O Otavio Bonfim sumia e o Benfica aparecia, o trem alinhava as árvores, acordava as casinhas ao seu redor, o cheiro café alegrava o maquinista, o sinal sonoro parava carros, o trem não pára pra ninguém, cortava o vento, levava gente, caixas, jornal, uma mala cheia de saudades, ás vezes a linda moça chorava com medo de não mais voltar.
A menina ficava somente a acenar, e muitas mãos acenavam para a menina alegrar, passavam ruas, avenidas, pontes, a cidade crescia, a vida ia, voltava e ia outra vez.
E entre as nuvens do progresso ele sumia, o trem da minha alegria.

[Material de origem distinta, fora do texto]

import Mathlib
import HarnessLib
import HarnessLib.Audit
import Summits.Langlands.Statement
import Literature.NumberTheory.Automorphic.TorsionHeckeEigensystem
import HarnessLib.Audit.Status.Attr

Então o dia corria, mas sempre ligada ao som do trem a menina vivia, já era de tardinha, lá vinha ele no sentido contrário, retornava trazendo quem podia ou devia voltar, quem não queria regressar, deixando quem não queria ficar lá, o Sol já querendo deitar.
Corria a menina que entrava em casa para ver o trem refletido na parede, bem perto da cumeeira, de cabeça para baixo a passar, as nuvens invertidas, e o povo para o papai acenar.
Era um trem, refletido num mundo bom, num mundo mágico.
O primogênito falou.
Isso é o princípio da independência dos raios e o princípio da reversibilidade.
Que nada !
Era mesmo um trem encantado !
Era um trem, refletido num mundo bom, num mundo mágico, no mundos dos tempos dourados.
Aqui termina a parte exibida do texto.